A reportagem é de Francesco Rigatelli, publicada por La Stampa, 05-11-2024. A tradução é de Luisa Rabolini.
Até porque, explica Recalcati, “restaurar a autoridade é impossível, mas precisamos repensá-la”. A resposta curta é aquela reacionária que invoca Deus, pátria e família, como em todos os fundamentalismos.
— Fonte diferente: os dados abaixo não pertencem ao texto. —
import Summits.HubbardSuperconductivity.HubbardSuperconductivity.Theorems.AnisotropyChordTransferFibre3BetaFreeTargets

/-!
# Route `AnisotropyChord` / H0 rotor rung: PORT PartN33 — (KT-1) AT LEVEL 1: THE REDUCTION OF THE TRIAL GAP TO NAMED ONE-LOOP SUMS, AND THE N-TERM LAYER

Verbatim port (modulo this header, the port comment and lint options) of the theory seat's statement file
`hubbard-h0-rotor-theory-1/cycle21/lean/PartN33.lean` (sha16 `a16d505958b7798c`; theory seat `hubbard-h0-rotor-theory-1` g21).
Statements only (targets typed by the theory seat; no proofs claimed here beyond what the theory file itself proves).
Prover seat `hubbard-h0-rotor-p1` g22; helper for stmt-HubbardSuperconductivity-19089 (`--supports`).

Theory seat's own summary of the file:

# PartN33 — (KT-1) at Level 1: the trial-gap identity `N₁ = −(ε₁ + T⁺ − 3λ₂)·B − (ε₁/2)·G₂ + B_C`,
the explicit cross term `C0`, the ONE-LOOP (single momentum sum) forms of `‖Π⁰‖², A(x̂), B, ⟨Π⁰,C0⟩, B_C`,
and the tail toolkit T3 (theory seat hubbard-h0-rotor-theory-1, generation 21; memo ROTOR-THEORY-21 §297(A),(B), §298(a),(b)).
Statements only (Props + defs), each verified numerically to ≤ 1e-10 relative at L = 8, 12 (cycle21/calc/lib21.py,
oneloop_check33.py).  Conventions: `dft g k = Σ_r e^{−ik·r} g(r)` (tree), `F₂ := Re dft[f²]`, `D_e f(r) := f(r) − f(r−e)`,
`φ_e := f·D_e f`, `κ(c) := (|v(c)|² − 3)/2 = Σ_pairs cos(θ rₓ)`.

THE (KT-1) LEVEL-1 THEOREM (memo 21 §298(b)) is then: N₁ ≥ N₁⁻ := an explicit expression in the closed forms, `‖s‖²`,
and the named values `t(q), τ_e(q)` (`|Lq/2π|∞ ≤ 2`, `q = ±K₁`), obtained from the identities below by replacing every TAIL
value `t(k)`, `τ_e(k)` by the intervals of `TtailBounds` / `TauTailBound` and doing interval arithmetic on polynomials of
degree ≤ 3 (evaluator: cycle21/calc/kt1_bound.py; c₁″_LB table in §298(c)).  That final assembled inequality is typed at
Level 2 together with the master lemma (it needs the enclosures of the named sums to be a closed statement).
-/

-- Port of theory seat `hubbard-h0-rotor-theory-1` cycle21/lean/PartN33.lean (sha16 a16d505958b7798c) verbatim modulo this header,
-- lint options and lint fixes; prover seat `hubbard-h0-rotor-p1` g22, `--supports stmt-HubbardSuperconductivity-19089`.

set_option linter.dupNamespace false
noncomputable section

open scoped BigOperators
open Complex

namespace Summit.HubbardSuperconductivity.HubbardSuperconductivity.Theorems.AnisotropyChord.Transfer.Fibre3

variable (L : ℕ) [NeZero L]

/-! ## Layer A — the N₁ identity (pure algebra from `DiscreteIMS`, the definition of `T⁺`, and `f(0) = 0`) -/

/-- the real product state `Π⁰(a,b) = f(a) f(b) f(b − a)` (`prodState = (piR : ℂ)`). -/
def piR (f : Tor L → ℝ) (c : Cfg L) : ℝ := f c.1 * f c.2 * f (c.2 - c.1)

/-- `κ(c) = (|v(c)|² − 3)/2 = cos θaₓ + cos θbₓ + cos θ(b−a)ₓ`. -/
def kapV (c : Cfg L) : ℝ := (Complex.normSq (vfun L c) - 3) / 2

/-- `‖Π⁰‖²`. -/
def PiNormSq (f : Tor L → ℝ) : ℝ := ∑ c : Cfg L, piR L f c ^ 2

/-- `B := 2⟨κΠ⁰, Π⁰⟩` (negative; one loop: `(6/V) Σ_k F₂(k)² F₂(k+K₁)`). -/
def Bterm (f : Tor L → ℝ) : ℝ := 2 * ∑ c : Cfg L, kapV L c * piR L f c ^ 2

/-- the contact correlation `A(x̂) := Σ_b f(b)² f(b − x̂)²`. -/
def Axhat (f : Tor L → ℝ) : ℝ := ∑ b : Tor L, f b ^ 2 * f (b - K1 L) ^ 2

/-- `G₂ := Σ_c Σ_{three +x̂ hops} (Π⁰(hop c) − Π⁰(c))²` (the hops of `DiscreteIMS`: `(a+x̂,b)`, `(a,b+x̂)`, `(a−x̂,b−x̂)`). -/
def G2term (f : Tor L → ℝ) : ℝ :=
  ∑ c : Cfg L, ((piR L f (c.1 + K1 L, c.2) - piR L f c) ^ 2 + (piR L f (c.1, c.2 + K1 L) - piR L f c) ^ 2
    + (piR L f (c.1 - K1 L, c.2 - K1 L) - piR L f c) ^ 2)

/-- the `K = 0` CROSS TERM `C0 := 1_{Dᶜ}·((H⁰ − ΔW) − 3λ₂)Π⁰` (real). -/
def C0fn (Δ lam2 : ℝ) (f : Tor L → ℝ) (c : Cfg L) : ℝ :=
  if InD L c then 0 else (Happly L 0 Δ (prodState L f) c).re - 3 * lam2 * piR L f c

/-- `B_C := 2⟨κΠ⁰, C0⟩`. -/
def BCterm (Δ lam2 : ℝ) (f : Tor L → ℝ) : ℝ := 2 * ∑ c : Cfg L, kapV L c * piR L f c * C0fn L Δ lam2 f c

/-- ★ THE N₁ IDENTITY (memo 21 §297(B)): `N₁ = −(ε₁ + T⁺ − 3λ₂)·B − (ε₁/2)·G₂ + B_C`
(`DiscreteIMS` + `Σ_c Π(c)Π(c+s) = ‖Π‖² − ½‖Π∘s − Π‖²` + `⟨Π,(H⁰−T⁺)Π⟩ = 0` + `Π = 0` on `D`; holds for any `lam2`). -/
def N1Identity (Δ : ℝ) : Prop :=
  ∀ lam2 : ℝ, ∀ f : Tor L → ℝ, IsTwoMagnon L Δ lam2 f →
    trialGapN1 L Δ f
      = -(eps1 L + Tplus L Δ f - 3 * lam2) * Bterm L f - eps1 L / 2 * G2term L f + BCterm L Δ lam2 f

/-! ## Layer B — the explicit cross term and the one-loop forms -/

/-- `D_e f(r) := f(r) − f(r − e)`. -/
def Dgrad (f : Tor L → ℝ) (e r : Tor L) : ℝ := f r - f (r - e)

/-- C0 EXPLICIT (the product rule + the two-magnon equation of each pair factor off the origin; 12 terms):
`C0(a,b) = −½ Σ_e [ f(c)·D_e f(a)·D_e f(b) + f(b)·D_{−e} f(a)·D_e f(c) + f(a)·D_e f(b)·D_e f(c) ]`, `c = b − a`, `(a,b) ∉ D`. -/
def C0Explicit (Δ : ℝ) : Prop :=
  ∀ lam2 : ℝ, ∀ f : Tor L → ℝ, IsTwoMagnon L Δ lam2 f → ∀ c : Cfg L, InD L c = false →
    C0fn L Δ lam2 f c
      = -(1 / 2) * ((nnList L).map (fun e =>
          f (c.2 - c.1) * Dgrad L f e c.1 * Dgrad L f e c.2 + f c.2 * Dgrad L f (-e) c.1 * Dgrad L f e (c.2 - c.1)
            + f c.1 * Dgrad L f e c.2 * Dgrad L f e (c.2 - c.1))).sum

/-- `F₂(k) := Re FT[f²](k)` (`FT[f²]` is real for even `f`). -/
def F2 (f : Tor L → ℝ) (k : Tor L) : ℝ := (dft L (fun r => f r ^ 2) k).re

/-- `φ̂_e(k) := FT[f·D_e f](k)`. -/
def phiHat (f : Tor L → ℝ) (e k : Tor L) : ℂ := dft L (fun r => f r * Dgrad L f e r) k

/-- `‖Π⁰‖² = (1/V) Σ_k F₂(k)³` (even `f`). -/
def PiNormOneLoop : Prop :=
  ∀ f : Tor L → ℝ, (∀ r : Tor L, f (-r) = f r) → PiNormSq L f = (∑ k : Tor L, F2 L f k ^ 3) / (L : ℝ) ^ 2

/-- `A(x̂) = (1/V) Σ_k F₂(k)² cos kₓ` (even `f`). -/
def AxhatOneLoop : Prop :=
  ∀ f : Tor L → ℝ, (∀ r : Tor L, f (-r) = f r) →
    Axhat L f = (∑ k : Tor L, F2 L f k ^ 2 * Real.cos (2 * Real.pi * k.1.val / L)) / (L : ℝ) ^ 2

/-- `B = (6/V) Σ_k F₂(k)² F₂(k + K₁)` (even `f`: `Π⁰²` is `S₃`-symmetric, each pair phase gives one third). -/
def BtermOneLoop : Prop :=
  ∀ f : Tor L → ℝ, (∀ r : Tor L, f (-r) = f r) →
    Bterm L f = 6 * (∑ k : Tor L, F2 L f k ^ 2 * F2 L f (k + K1 L)) / (L : ℝ) ^ 2

/-- `G₂ = T⁺‖Π⁰‖² + 12Δ f_nn² A(x̂)` (`= ⟨Π⁰, (H⁰−ΔW)Π⁰⟩ + Δ⟨WΠ⁰,Π⁰⟩` by the hop symmetries; needs `f` even and
swap-symmetric, `f(y,x) = f(x,y)`). -/
def G2OneLoopForm (Δ : ℝ) : Prop :=
  ∀ lam2 : ℝ, ∀ f : Tor L → ℝ, IsTwoMagnon L Δ lam2 f → (∀ r : Tor L, f (-r) = f r) → (∀ r : Tor L, f (r.2, r.1) = f r) →
    G2term L f = Tplus L Δ f * PiNormSq L f + 12 * Δ * f (K1 L) ^ 2 * Axhat L f

/-- `⟨Π⁰, C0⟩ = −(3/2) Σ_e (1/V) Σ_k |φ̂_e(k)|² F₂(k)` (defines `δ₃`: `⟨Π⁰,C0⟩ = (T⁺ − 3λ₂)‖Π⁰‖²`). -/
def PiC0OneLoop (Δ : ℝ) : Prop :=
  ∀ lam2 : ℝ, ∀ f : Tor L → ℝ, IsTwoMagnon L Δ lam2 f → (∀ r : Tor L, f (-r) = f r) →
    (∑ c : Cfg L, piR L f c * C0fn L Δ lam2 f c)
      = -(3 / 2) * ((nnList L).map (fun e =>
          (∑ k : Tor L, Complex.normSq (phiHat L f e k) * F2 L f k) / (L : ℝ) ^ 2)).sum

/-- `B_C = −3 Σ_e J_e`, `J_e = (1/V) Σ_k { Re[conj(φ̂_e(k)) φ̂_e(k+K₁)]·(F₂(k) + F₂(k+K₁)) + |φ̂_e(k)|² F₂(k+K₁) }` (even `f`). -/
def BCOneLoop (Δ : ℝ) : Prop :=
  ∀ lam2 : ℝ, ∀ f : Tor L → ℝ, IsTwoMagnon L Δ lam2 f → (∀ r : Tor L, f (-r) = f r) →
    BCterm L Δ lam2 f
      = -3 * ((nnList L).map (fun e =>
          (∑ k : Tor L, (((starRingEnd ℂ) (phiHat L f e k) * phiHat L f e (k + K1 L)).re * (F2 L f k + F2 L f (k + K1 L))
              + Complex.normSq (phiHat L f e k) * F2 L f (k + K1 L))) / (L : ℝ) ^ 2)).sum

/-! ## Layer C — the tail toolkit T3 (memo 21 §298(a)); `s` = the small part of the pair function (PartN32 `sfun`),
`ŝ(k) = c_s g(k)` (`k ≠ 0`) with `g = 1/(2ε − λ₂)`, `c_s = f_nn(4(1−Δ) + Δλ₂)` (from `TwoMagnonFourier`). -/

/-- `s(0) = 1 − Δf_nn`, `s(r) = 1 − f(r)` (`r ≠ 0`) (same as PartN32 `sfun`; repeated to keep this file independent of PartN32). -/
def sfun' (Δ : ℝ) (f : Tor L → ℝ) : Tor L → ℝ := fun r => if r = 0 then 1 - Δ * f (K1 L) else 1 - f r

/-- `t(k) := FT[s²](k)` (real: `s` even). -/
def tfun (Δ : ℝ) (f : Tor L → ℝ) (k : Tor L) : ℝ := (dft L (fun r => sfun' L Δ f r ^ 2) k).re

/-- `τ_e(k) := FT[(D_e s)²](k)`. -/
def taufun (Δ : ℝ) (f : Tor L → ℝ) (e k : Tor L) : ℝ := (dft L (fun r => Dgrad L (sfun' L Δ f) e r ^ 2) k).re

/-- `c_s := f_nn (4(1−Δ) + Δλ₂)`. -/
def cS (Δ lam2 : ℝ) (f : Tor L → ℝ) : ℝ := f (K1 L) * (4 * (1 - Δ) + Δ * lam2)

/-- `G(0) := (1/V) Σ_{k≠0} 1/(2ε(k) − λ₂)` (closed form in `λ₂` by `GreenZeroIdentity`). -/
def Gzero (lam2 : ℝ) : ℝ := (∑ k ∈ (Finset.univ : Finset (Tor L)).erase 0, 1 / (2 * epsT L k - lam2)) / (L : ℝ) ^ 2

/-- T3(i) TAIL BOUNDS FOR `t` (PROVED in memo 21 §298(a): `t = (1/V)[2ŝ(0)ŝ(k) + Σ_{p≠0,k} ŝ(p)ŝ(k−p)]`, `g > 0`,
`g(p)g(k−p) ≤ (g(p)+g(k−p))/(ε(k) − 2λ₂)` from `(2ε(p)−λ₂) + (2ε(k−p)−λ₂) ≥ ε(k) − 2λ₂`, and `t ≤ Σ s² = ‖s‖²`):
for `k ≠ 0`, `−2Δ f_nn c_s g(k)/V ≤ t(k) ≤ min(‖s‖², 2c_s² G(0)/(ε(k) − 2λ₂))`. -/
def TtailBounds (Δ : ℝ) : Prop :=
  ∀ lam2 : ℝ, ∀ f : Tor L → ℝ, IsGroundTwoMagnon L Δ lam2 f → 0 < lam2 → 2 * lam2 < eps1 L → ∀ k : Tor L, k ≠ 0 →
    -(2 * Δ * f (K1 L) * cS L Δ lam2 f / (2 * epsT L k - lam2)) / (L : ℝ) ^ 2 ≤ tfun L Δ f k ∧
    tfun L Δ f k ≤ ∑ r : Tor L, sfun' L Δ f r ^ 2 ∧
    tfun L Δ f k ≤ 2 * cS L Δ lam2 f ^ 2 * Gzero L lam2 / (epsT L k - 2 * lam2)

/-- T3(ii) `|τ_e(k)| ≤ τ_e(0) = ‖D_e s‖²` (Fourier transform of a non-negative function). -/
def TauTailBound (Δ : ℝ) : Prop :=
  ∀ f : Tor L → ℝ, ∀ e k : Tor L, |taufun L Δ f e k| ≤ ∑ r : Tor L, Dgrad L (sfun' L Δ f) e r ^ 2

/-- the closed form of `‖D_e s‖²` (memo 21 §297(A): `= 2η_eff(1 − Δf_nn + ‖h‖²/V)`, `η_eff = Vλ₂/4`,
`‖h‖² = 1 + ‖s‖² − (1 − Δf_nn)²`), for `e` a nearest neighbour. -/
def GradSNormClosed (Δ : ℝ) : Prop :=
  ∀ lam2 : ℝ, ∀ f : Tor L → ℝ, IsGroundTwoMagnon L Δ lam2 f → ∀ e ∈ nnList L,
    (∑ r : Tor L, Dgrad L (sfun' L Δ f) e r ^ 2)
      = 2 * etaEff L lam2 * (1 - Δ * f (K1 L)
          + (1 + (∑ r : Tor L, sfun' L Δ f r ^ 2) - (1 - Δ * f (K1 L)) ^ 2) / (L : ℝ) ^ 2)

/-! ## Layer D — the N-term of (KT-2b) at Level 1 (memo 21 §307): `‖N‖² ≤ 9‖C0′‖²`, `‖C0′‖² = ‖C0‖² − (T⁺−3λ₂)²‖Π⁰‖²`,
and the PARTICLE-SPLIT / LAG-CORRELATION bound `‖C0‖²_{W=0} ≤ (9/4) M² Ψ` with the NAMED one-loop quantity
`Ψ := Σ_{e,e'} (Σ_{a ∉ NN ∪ {0}} D_e s(a) D_{e'} s(a))²` (route R1; measured bound/truth = 7–12 on the W = 0 part, affordable:
certificate margins stay ≥ +.08 at L ≥ 12). The contact shells (W ≥ 1, 15–27 % of ‖C0‖²) are left as an explicit finite-shell sum. -/

/-- `‖C0‖²` (off `D`; `C0fn` vanishes on `D`). -/
def nC0 (Δ lam2 : ℝ) (f : Tor L → ℝ) : ℝ := ∑ c : Cfg L, C0fn L Δ lam2 f c ^ 2

/-- PYTHAGORAS for the `K = 0` residual at `T⁺`: `‖C0 − (T⁺−3λ₂)Π⁰‖² = ‖C0‖² − (T⁺−3λ₂)²‖Π⁰‖²`
(`⟨Π⁰, C0⟩ = (T⁺ − 3λ₂)‖Π⁰‖²` by the definition of `T⁺`). -/
def C0PrimePythagoras (Δ : ℝ) : Prop :=
  ∀ lam2 : ℝ, ∀ f : Tor L → ℝ, IsTwoMagnon L Δ lam2 f →
    (∑ c : Cfg L, (C0fn L Δ lam2 f c - (Tplus L Δ f - 3 * lam2) * piR L f c) ^ 2)
      = nC0 L Δ lam2 f - (Tplus L Δ f - 3 * lam2) ^ 2 * PiNormSq L f

/-- `a` is REGULAR: neither the origin nor a nearest neighbour (no hard-core jump in `D_e f(a)`). -/
def IsReg (a : Tor L) : Prop := a ≠ 0 ∧ IsNN L a = false

open Classical in
/-- the lag-0 mixed gradient correlation `ψ_{e,e'} := Σ_{a regular} D_e s(a) D_{e'} s(a)` (one loop: `t`, `tₓ`-type values at lags ≤ 2). -/
def psiCorr (Δ : ℝ) (f : Tor L → ℝ) (e e' : Tor L) : ℝ :=
  ∑ a ∈ Finset.univ.filter (fun a => IsReg L a), Dgrad L (sfun' L Δ f) e a * Dgrad L (sfun' L Δ f) e' a

/-- `Ψ := Σ_{e,e' ∈ NN} ψ_{e,e'}²`. -/
def PsiSum (Δ : ℝ) (f : Tor L → ℝ) : ℝ :=
  ((nnList L).map (fun e => ((nnList L).map (fun e' => psiCorr L Δ f e e' ^ 2)).sum)).sum

open Classical in
/-- the `W = 0` (no pair at contact) part of `‖C0‖²`. -/
def nC0free (Δ lam2 : ℝ) (f : Tor L → ℝ) : ℝ :=
  ∑ c ∈ Finset.univ.filter (fun c : Cfg L => Wcount L c = 0), C0fn L Δ lam2 f c ^ 2

/-- ★ ROUTE R1 (memo 21 §307(b)): `‖C0‖²_{W=0} ≤ (9/4)·M²·Ψ` for `|f| ≤ M`
(`|C0|² ≤ 3Σ_i|Z_i|²`, `|Z_i|² ≤ ¼M²(Σ_e D_e s(a)D_e s(b))²` on regular pairs, and `Σ_{a,b regular}(Σ_e …)² = Ψ`). -/
def C0FreeBound (Δ : ℝ) : Prop :=
  ∀ lam2 M : ℝ, ∀ f : Tor L → ℝ, IsTwoMagnon L Δ lam2 f → (∀ r : Tor L, f (-r) = f r) → (∀ r : Tor L, |f r| ≤ M) →
    nC0free L Δ lam2 f ≤ 9 / 4 * M ^ 2 * PsiSum L Δ f

end Summit.HubbardSuperconductivity.HubbardSuperconductivity.Theorems.AnisotropyChord.Transfer.Fibre3

end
"O Ocidente, por outro lado, tem a tarefa de preencher a autoridade de uma nova maneira, sem retroceder. Mas como posso me fazer ouvir se meu papel simbólico como professor não é mais suficiente? É preciso recomeçar pela palavra, pelo interesse, pelo desafio ao smartphone para mostrar com nossa própria ação cotidiana, com uma semeadura a longo prazo, que essa vida pode ser vivida com desejo”.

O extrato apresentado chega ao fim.